By plotting the normalized margin versus the motif length, we find that length W = 9 is the most informative in discriminating over-represented motifs in the target sequence (evening set) against the background set (morning and night sets).

Although the EE Motif has been identified and experimentally validated as a regulatory motif for genes whose expression peaks in the evening hours, it is not shared by all evening genes, nor is it exclusive of these genes. We count the occurrences of the EE motif in the three sequence sets and determine what proportion of genes in each set contain the motif.

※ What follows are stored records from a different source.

/-- **`T ∈ S_{λ′} ⊗ ℂ ⟺ a T ∈ S_λ ⊗ ℂ`** for the comparison endomorphism `a` of the scalar forms
`B = μ ∘ Q_h`, `B′ = μ′ ∘ Q_{h′}` (`h, h′ ∈ B¹(A) ⊗ ℂ`, both pairings non-degenerate): `B′(Tx, y) = B(aTx, y)` and
`B′(x, Ty) = B(ax, Ty) = B(x, aTy)` (`a` is `B`-symmetric), while `a, a⁻¹ ∈ E''`.
[cite: MoonenZarhin1998WeilClasses, §1 («†′ is conjugated to † by an element of S_λ»; chunk p0002 L57–L59)]
[cite: LangeBirkenhake1992, §5.1 and §5.2] -/
theorem mem_symmetricPullbackSpan_iff_mul_mem (hh : h ∈ hodgeClassSpan A.dim A.X 1)
    (hh' : h' ∈ hodgeClassSpan A.dim A.X 1) (hBalt : B.IsAlt) (hBnd : B.Nondegenerate)
    (hlam : Function.Injective lam) (hB : ∀ x y, B x y = lam (polarizationPairingOne A.X h (A.dim - 1) x y))
    (hB'alt : B'.IsAlt) (hB'nd : B'.Nondegenerate) (hlam' : Function.Injective lam')
    (hB' : ∀ x y, B' x y = lam' (polarizationPairingOne A.X h' (A.dim - 1) x y))
    (ha : ∀ x y : complexBetti A.X 1, B (a x) y = B' x y) {T : Module.End ℂ (complexBetti A.X 1)} :
    T ∈ symmetricPullbackSpan A h' ↔ a * T ∈ symmetricPullbackSpan A h := by
  have hBHg := bilinForm_hodgeInvariant hh hB
  have hB'Hg := bilinForm_hodgeInvariant hh' hB'
  have haE := mem_bicommutant_of_forall_bilin_apply_eq hBnd hBHg hB'Hg ha
  have hasym := bilin_apply_eq_bilin_apply_of_isAlt hBalt hB'alt ha
  -- the inverse comparison endomorphism `b`, `B′(b x, y) = B(x, y)`, `a b = b a = 1`, `b ∈ E''`
  obtain ⟨b, hb⟩ := exists_forall_bilin_apply_eq hB'nd B
  have hbE := mem_bicommutant_of_forall_bilin_apply_eq hB'nd hB'Hg hBHg hb
  have hba : b * a = 1 := mul_eq_one_of_forall_bilin_apply_eq hB'nd hb ha
  rw [mem_symmetricPullbackSpan_iff_of_bilinForm' hlam' hB', mem_symmetricPullbackSpan_iff_of_bilinForm' hlam hB]
  refine ⟨fun ⟨hTE, hTsym⟩ ↦ ⟨Subalgebra.mul_mem _ haE hTE, fun x y ↦ ?_⟩, fun ⟨haTE, haTsym⟩ ↦ ⟨?_, fun x y ↦ ?_⟩⟩
  · rw [Module.End.mul_apply, Module.End.mul_apply, ha, hTsym, ← ha, hasym]
  · have e : T = b * (a * T) := by rw [← mul_assoc, hba, one_mul]
    rw [e]
    exact Subalgebra.mul_mem _ hbE haTE
  · have e1 : B' (T x) y = B ((a * T) x) y := by rw [Module.End.mul_apply, ha]
    have e2 : B' x (T y) = B x ((a * T) y) := by rw [Module.End.mul_apply, ← hasym, ha]
    rw [e1, e2, haTsym]

/-- **«If `†′` is the Rosati involution associated to another polarization, then `†′` is conjugated to `†` by
an element of `S_λ`», PROVED on the carrier.** For `h, h′ ∈ B¹(A) ⊗ ℂ` with `Q_h`, `Q_{h′}` non-degenerate on
`H¹(A(ℂ); ℂ)` there are `a ∈ S_λ ⊗ ℂ = symmetricPullbackSpan A h` and `b ∈ S_λ ⊗ ℂ ∩ S_{λ′} ⊗ ℂ` with
`a b = b a = 1` such that: (i) `T ∈ S_{λ′} ⊗ ℂ ⟺ a T ∈ S_λ ⊗ ℂ` for every endomorphism `T`; (ii) whenever `T†`
is a `Q_h`-adjoint of `T` (`Q_h(Tx, y) = Q_h(x, T†y)`), the conjugate `b T† a = a⁻¹ T† a` is a `Q_{h′}`-adjoint of
`T`. (`a = φ_λ⁻¹ φ_{λ′}` read on `H¹`: `Q_{h′} ∝ Q_h(a ·, ·)` up to the trivialisations of the top line.)
[cite: MoonenZarhin1998WeilClasses, §1 (chunk p0002 L57–L59)] [cite: LangeBirkenhake1992, §5.1 Prop. 5.1.1 and §5.2]
[cite: MumfordAV1970, §20–§21] -/
theorem exists_mem_symmetricPullbackSpan_conj (hh : h ∈ hodgeClassSpan A.dim A.X 1)
    (hnd : ∀ x : complexBetti A.X 1, (∀ y, polarizationPairingOne A.X h (A.dim - 1) x y = 0) → x = 0)
    (hh' : h' ∈ hodgeClassSpan A.dim A.X 1)
    (hnd' : ∀ x : complexBetti A.X 1, (∀ y, polarizationPairingOne A.X h' (A.dim - 1) x y = 0) → x = 0) :
    ∃ a ∈ symmetricPullbackSpan A h, ∃ b ∈ symmetricPullbackSpan A h,
      b ∈ symmetricPullbackSpan A h' ∧ a * b = 1 ∧ b * a = 1 ∧
      (∀ T : Module.End ℂ (complexBetti A.X 1), T ∈ symmetricPullbackSpan A h' ↔ a * T ∈ symmetricPullbackSpan A h) ∧
      ∀ T T' : Module.End ℂ (complexBetti A.X 1),
        (∀ x y : complexBetti A.X 1, polarizationPairingOne A.X h (A.dim - 1) (T x) y =
          polarizationPairingOne A.X h (A.dim - 1) x (T' y)) →
        ∀ x y : complexBetti A.X 1, polarizationPairingOne A.X h' (A.dim - 1) (T x) y =
          polarizationPairingOne A.X h' (A.dim - 1) x ((b * T' * a) y) := by
  obtain ⟨B, hBalt, hBnd, lam, hlam, hB⟩ := exists_bilinForm_isAlt_nondegenerate (A := A) hnd
  obtain ⟨B', hB'alt, hB'nd, lam', hlam', hB'⟩ := exists_bilinForm_isAlt_nondegenerate (A := A) hnd'
  obtain ⟨a, ha⟩ := exists_forall_bilin_apply_eq hBnd B'
  obtain ⟨b, hb⟩ := exists_forall_bilin_apply_eq hB'nd B
  have hBHg := bilinForm_hodgeInvariant hh hB
  have hB'Hg := bilinForm_hodgeInvariant hh' hB'
  have haE := mem_bicommutant_of_forall_bilin_apply_eq hBnd hBHg hB'Hg ha
  have hasym := bilin_apply_eq_bilin_apply_of_isAlt hBalt hB'alt ha
  have hab : a * b = 1 := mul_eq_one_of_forall_bilin_apply_eq hBnd ha hb
  have hba : b * a = 1 := mul_eq_one_of_forall_bilin_apply_eq hB'nd hb ha
  have key : ∀ T : Module.End ℂ (complexBetti A.X 1),
      T ∈ symmetricPullbackSpan A h' ↔ a * T ∈ symmetricPullbackSpan A h := fun T ↦
    mem_symmetricPullbackSpan_iff_mul_mem hh hh' hBalt hBnd hlam hB hB'alt hB'nd hlam' hB' ha
  have key' : ∀ T : Module.End ℂ (complexBetti A.X 1),
      T ∈ symmetricPullbackSpan A h ↔ b * T ∈ symmetricPullbackSpan A h' := fun T ↦
    mem_symmetricPullbackSpan_iff_mul_mem hh' hh hB'alt hB'nd hlam' hB' hBalt hBnd hlam hB hb
  -- `a ∈ S_λ`: `a = a · 1` and `1 ∈ S_{λ′}`
  have h1' : (1 : Module.End ℂ (complexBetti A.X 1)) ∈ symmetricPullbackSpan A h' :=
    (mem_symmetricPullbackSpan_iff_of_bilinForm' hlam' hB').2 ⟨Subalgebra.one_mem _, fun _ _ ↦ rfl⟩
  have h1 : (1 : Module.End ℂ (complexBetti A.X 1)) ∈ symmetricPullbackSpan A h :=
    (mem_symmetricPullbackSpan_iff_of_bilinForm' hlam hB).2 ⟨Subalgebra.one_mem _, fun _ _ ↦ rfl⟩
  have haS : a ∈ symmetricPullbackSpan A h := by simpa only [mul_one] using (key 1).1 h1'
  have hbS' : b ∈ symmetricPullbackSpan A h' := by simpa only [mul_one] using (key' 1).1 h1
  have hbE := mem_bicommutant_of_forall_bilin_apply_eq hB'nd hB'Hg hBHg hb
  -- `B(a x, b z) = B(x, z)`, so `b = a⁻¹` is `B`-symmetric as well
  have habz : ∀ x z, B (a x) (b z) = B x z := fun x z ↦ by
    rw [hasym, ← Module.End.mul_apply, hab, Module.End.one_apply]
  have hbS : b ∈ symmetricPullbackSpan A h :=
    (mem_symmetricPullbackSpan_iff_of_bilinForm' hlam hB).2 ⟨hbE, fun x y ↦ by
      have e1 : B (b x) y = B (b x) (a (b y)) := by
        rw [← Module.End.mul_apply a b y, hab, Module.End.one_apply]
      rw [e1, ← hasym (b x) (b y)]
      change B ((a * b) x) (b y) = B x (b y)
      rw [hab, Module.End.one_apply]⟩
  refine ⟨a, haS, b, hbS, hbS', hab, hba, key, fun T T' hT' x y ↦ hlam' ?_⟩
  -- (ii) `b T† a` is a `Q_{h′}`-adjoint of `T`: `B′(Tx, y) = B(Tx, a y) = B(x, T†a y) = B(a x, b T† a y)`
  have hT'B : ∀ x y, B (T x) y = B x (T' y) := fun x y ↦ by rw [hB, hB, hT']
  rw [← hB', ← hB', ← ha, hasym, hT'B, Module.End.mul_apply, Module.End.mul_apply, ← ha, habz]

EECount = zeros(3,1); % === determine positions where EE motif occurs loc1 = strfind(seq1, EEMotif); loc2 = strfind(seq2, EEMotif); loc3 = strfind(seq3, EEMotif); % === count occurrences EECount(1) = length(loc1); EECount(2) = length(loc2); EECount(3) = length(loc3); % === find proportions of genes with EE Motif NumGenes = [N1; N2; N3] / 2; EEProp = EECount ./ NumGenes; % === plot figure() bar(EEProp, 0.5); ylabel('Proportion of genes containing EE Motif'); xlabel('Gene set'); title('Presence of EE Motif'); ylim([0 1]) ax = gca; ax.XTickLabel = {'morning', 'evening', 'night'};

It appears as though about 9% of genes in set 1, 40% of genes in set 2, and 13% of genes in set 3 have the EE motif. Thus, not all genes in set 2 have the motif, but it is clearly enriched in this group.

Unlike many other functional motifs, the EE motif does not appear to accumulate at specific gene locations in the set of sequences analyzed. After determining the location of each occurrence with respect to the transcription start site (TSS), we observe a relatively uniform distribution of occurrences across the upstream region of the genes considered, with the possible exception of the middle region (between 400 and 500 bases upstream of the TSS).

offset = rem(loc2, 1001); figure(); hist(offset, 100); xlabel('Offset in upstream region (TSS = 0)'); ylabel('Number of sequences');

[1] Cristianini, N. and Hahn, M.W., "Introduction to Computational Genomics: A Case Studies Approach", Cambridge University Press, 2007.

[2] Harmer, S.L., et al., "Orchestrated Transcription of Key Pathways in Arabidopsis by the Circadian Clock", Science, 290(5499):2110-3, 2000.